Implantation Technique
Implantation of an endocardial lead system was attempted in the patients included in the present study. Seventy-six percent of the devices were able to store RR intervals plus electrograms retrieved either from the sensing circuit or from the shocking leads, and 24% of the devices stored RR intervals from the treated episodes. Devices with only a shock counter were not used. All devices were programmed to a noncommitted mode for shock delivery.

Follow-Up
Patients were followed up in an outpatient clinic at intervals of 2 to 3 months. Study end points were the following: surgical mortality (defined as death of any cause within 30 days after operation), sudden death (defined as either death within 1 hour after the onset of symptoms or unwitnessed death occurring in previously stable patients), cardiac death (including surgical mortality), and noncardiac death.
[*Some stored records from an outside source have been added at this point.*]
import Mathlib.Analysis.Matrix.Normed
import Mathlib.Analysis.SpecialFunctions.ExpDeriv
import Mathlib.Analysis.SpecialFunctions.Trigonometric.Deriv
import Literature.Geometry.ComplexHyperbolic.UnitBallKCentralOrbitalIntegralChart   -- ★ Haar orbital integral = c × sheet integral
import Literature.Geometry.ComplexHyperbolic.UnitBallSheetFamilyDeriv              -- ★ ENGINE-T: `contDiffOn_two_integral_family`
import HarnessLib

/-!
# The `ε²`-normalised `K`-central orbital integral of `U(2,1)` along the compact-wall curve `k_t = ζ·(e^{it}, e^{it}, e^{−2it})` is `C²` on `[0, δ]`
# (ROAD A: ENGINE-T instantiated — the `hψ` input of the (A4)-V bookkeeping ★ `ArchCentralLimitCompactWallValue`)

Topic `Geometry/ComplexHyperbolic`; namespace `Literature.Geometry.ComplexHyperbolic.BallModel`.  THEOREMS ONLY (no `def`, no instance, no notation, no axiom,
no named fact, no `sorry`).  Cell `pub/hodgecm-mathlib`, ENGINE T1 (crux H413 = `stmt-HodgeConjecture-24833`); floor-1½, count-neutral, under row (S-d) ∕ «SdArch» ED. 3 node N1
(`stub_ArchCentralLimitU21`); author F0P3a-p05 (g13), 2026-09-01.  `open scoped Matrix.Norms.Operator` as the letter ∕ (A1) ∕ (A2′).

THE MATHEMATICS.  p06's (A4)-V bookkeeping `quarter_sub_eq_of_wallGerms` needs `ψ(t) := m(t)·Φ_Θ(k_t) ∈ C²[0, δ]`, where `k_t = diag(u_t, u_t, v_t)`, `u_t = ζe^{it}`,
`v_t = ζe^{−2it}` (the wall curve through the centre in the direction `A⃗ = (1,1,−2)`), `m(t) = 2 − 2cos 3t = |v_t − u_t|²`, `Φ_Θ(k) = ∫_{U(2,1)} Θ(gkg⁻¹) dμ`.
§1: `v_t − u_t = 2 sin(3t∕2)·(−iζe^{−it∕2})`, so `|v_t − u_t| = ε(t) := 2 sin(3t∕2)` on `[0, 2π∕3]` and `(v_t − u_t)∕|v_t − u_t| = −iζe^{−it∕2}`.  §2: the WALL-CURVE DATUM
`Λ(t, W, r) := Θ(u_t•1 + iζe^{−it∕2}•N(W₀, W₁, r))` is `C²` jointly (entrywise polynomial ∕ exponential, transferred INTO `M₃(ℂ)` along the identity
`(Fin 3 → Fin 3 → ℂ) ≃L[ℝ] Matrix (Fin 3) (Fin 3) ℂ` — the trick for `ContDiff` into the scoped-normed matrix type) and has an `r²`-support bound UNIFORM in `t`
(`|(u_t•1 + iζe^{−it∕2}•N)₂₂| ≥ r² − 1`).  §3: ENGINE-T gives **`t ↦ ∫_{ℂ²} Θ(u_t•1 + iζe^{−it∕2}•N(W, √(ε(t)+|W|²))) d⁴W ∈ C²[0, δ]`** for `0 < δ < 2π∕3`, and the ★ packaging
identifies it: **`|v_t − u_t|²·Φ_Θ(k_t) = c·(that integral)` for `t ∈ (0, 2π∕3)`** with ONE `c > 0` per Haar `μ`.  Hence `ψ = m·Φ_Θ(k_·)` agrees on `(0, δ]` with `c ×` a
`C²[0,δ]` function whose value at `0` is the CONE INTEGRAL `∫ Θ(ζ•1 + iζ•N(W,|W|)) d⁴W` — the `hψ` of (A4)-V in ball-model tokens (A-p18's bridge `archLocal ≃ₜ* U21` carries it over).

* §1 `coe_wallCurve_sub`, `norm_wallPhase`, **`norm_wallCurve_sub`**, **`wallCurve_sub_div_norm`**, `hasDerivAt_wallRadius(_deriv)`, `wallRadius_nonneg∕pos`;
* §2 **`contDiff_wallCurve_arg`**, `contDiff_wallCurve_datum`, **`exists_sq_support_bound_wallCurve`**;
* §3 **`contDiffOn_two_wallCurve_sheetIntegral`**, **`exists_sq_smul_orbitalIntegral_wallCurve_eq`**.
HONEST LABEL: HC_CM is proved only modulo the printed citations until rung 0 closes; this file is real analysis over ★ ball-model files and pays nothing by itself.

## References
* [Rogawski1990] J. D. Rogawski, *Automorphic Representations of Unitary Groups in Three Variables*, Ann. of Math. Stud. 123 (1990), §8.4 pp. 126–127.
* [Goldman1999] W. M. Goldman, *Complex Hyperbolic Geometry* (1999), §3.1.1–3.1.2.
* [Rudin1980] W. Rudin, *Function Theory in the Unit Ball of ℂⁿ* (1980), §1.4, §2.2.
-/

noncomputable section

open MeasureTheory MeasureTheory.Measure Set Filter Topology Metric Matrix Complex
open scoped ENNReal Matrix.Norms.Operator

namespace Literature.Geometry.ComplexHyperbolic.BallModel

/-! ### §1 The wall curve in the ball model and its normaliser -/

/-- THE DIFFERENCE OF THE EIGENVALUES ALONG THE WALL CURVE: for `u_t = ζe^{it}`, `v_t = ζe^{−2it}`,
`v_t − u_t = (2 sin(3t∕2)) · (−iζe^{−it∕2})`. [cite: Rogawski1990, §8.4 pp. 126–127] -/
theorem coe_wallCurve_sub (ζ : Circle) (t : ℝ) :
    ((ζ * Circle.exp (-2 * t) : Circle) : ℂ) - ((ζ * Circle.exp t : Circle) : ℂ) =
      ((2 * Real.sin (3 * t / 2) : ℝ) : ℂ) * (-I * (ζ : ℂ) * Complex.exp (-(t / 2 : ℝ) * I)) := by
  set E : ℂ := cexp (-((t / 2 : ℝ) : ℂ) * I) with hEdef
  have hE : E ≠ 0 := Complex.exp_ne_zero _
  have h1 : ((ζ * Circle.exp (-2 * t) : Circle) : ℂ) = (ζ : ℂ) * E ^ 4 := by
    rw [Circle.coe_mul, Circle.coe_exp, hEdef, ← Complex.exp_nat_mul]
    congr 2; push_cast; ring
  have h2 : ((ζ * Circle.exp t : Circle) : ℂ) = (ζ : ℂ) * E⁻¹ ^ 2 := by
    rw [Circle.coe_mul, Circle.coe_exp, hEdef, ← Complex.exp_neg, ← Complex.exp_nat_mul]
    congr 2; push_cast; ring
  have h3 : ((2 * Real.sin (3 * t / 2) : ℝ) : ℂ) = (E ^ 3 - E⁻¹ ^ 3) * I := by
    have := Complex.two_sin ((3 * t / 2 : ℝ) : ℂ)
    rw [hEdef, ← Complex.exp_neg, ← Complex.exp_nat_mul, ← Complex.exp_nat_mul]
    push_cast at this ⊢
    rw [this]
    congr 3 <;> ring
  have hII : ∀ a b : ℂ, a * I * (-I * b) = a * b := fun a b => by
    have : I * I = -1 := Complex.I_mul_I
    linear_combination (-a * b) * this
  rw [h1, h2, h3, mul_assoc (-I) (ζ : ℂ) E, hII]
  field_simp

/-- The phase `−iζe^{−it∕2}` is unimodular. [cite: Rogawski1990, §8.4 pp. 126–127] -/
theorem norm_wallPhase (ζ : Circle) (t : ℝ) : ‖-I * (ζ : ℂ) * Complex.exp (-(t / 2 : ℝ) * I)‖ = 1 := by
  rw [norm_mul, norm_mul, norm_neg, Complex.norm_I, one_mul, Circle.norm_coe, one_mul, ← Complex.ofReal_neg, Complex.norm_exp_ofReal_mul_I]

/-- **THE NORMALISER ALONG THE WALL CURVE**: `‖v_t − u_t‖ = 2 sin(3t∕2)` for `t ∈ [0, 2π∕3]`. [cite: Rogawski1990, §8.4 pp. 126–127] -/
theorem norm_wallCurve_sub (ζ : Circle) {t : ℝ} (ht : t ∈ Icc (0 : ℝ) (2 * Real.pi / 3)) :
    ‖((ζ * Circle.exp (-2 * t) : Circle) : ℂ) - ((ζ * Circle.exp t : Circle) : ℂ)‖ = 2 * Real.sin (3 * t / 2) := by
  have hsin : 0 ≤ Real.sin (3 * t / 2) :=
    Real.sin_nonneg_of_nonneg_of_le_pi (by linarith [ht.1]) (by have := ht.2; nlinarith [Real.pi_pos])
  rw [coe_wallCurve_sub, norm_mul, norm_wallPhase, mul_one, Complex.norm_real, Real.norm_of_nonneg (by linarith)]

/-- The direction `(v_t − u_t)∕‖v_t − u_t‖ = −iζe^{−it∕2}` for `t ∈ (0, 2π∕3)`. [cite: Rogawski1990, §8.4 pp. 126–127] -/
theorem wallCurve_sub_div_norm (ζ : Circle) {t : ℝ} (ht : t ∈ Ioo (0 : ℝ) (2 * Real.pi / 3)) :
    (((ζ * Circle.exp (-2 * t) : Circle) : ℂ) - ((ζ * Circle.exp t : Circle) : ℂ)) /
        ((‖((ζ * Circle.exp (-2 * t) : Circle) : ℂ) - ((ζ * Circle.exp t : Circle) : ℂ)‖ : ℝ) : ℂ) =
      -I * (ζ : ℂ) * Complex.exp (-(t / 2 : ℝ) * I) := by
  have hsin : 0 < Real.sin (3 * t / 2) :=
    Real.sin_pos_of_pos_of_lt_pi (by linarith [ht.1]) (by have := ht.2; nlinarith [Real.pi_pos])
  rw [norm_wallCurve_sub ζ ⟨ht.1.le, ht.2.le⟩, coe_wallCurve_sub]
  have hne : ((2 * Real.sin (3 * t / 2) : ℝ) : ℂ) ≠ 0 := by exact_mod_cast (by linarith : (2 * Real.sin (3 * t / 2) : ℝ) ≠ 0)
  field_simp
All device discharges were classified by 2 independent cardiologists as inappropriate (that is, discharge of the device for supraventricular tachycardia or oversensing) or as appropriate on the basis of recorded electrograms, RR-interval memory before first treatment by the device, and tachycardia-related symptoms.

Recorded nonfatal events included ventricular tachyarrhythmias (of either rate) and fast ventricular tachyarrhythmias that caused device discharges, arbitrarily defined as a ventricular tachyarrhythmia >240 bpm. Because of reported data on surgery-related exacerbation of ventricular tachyarrhythmias,¹⁰ episodes occurring within 7 days after operation were excluded from further analysis.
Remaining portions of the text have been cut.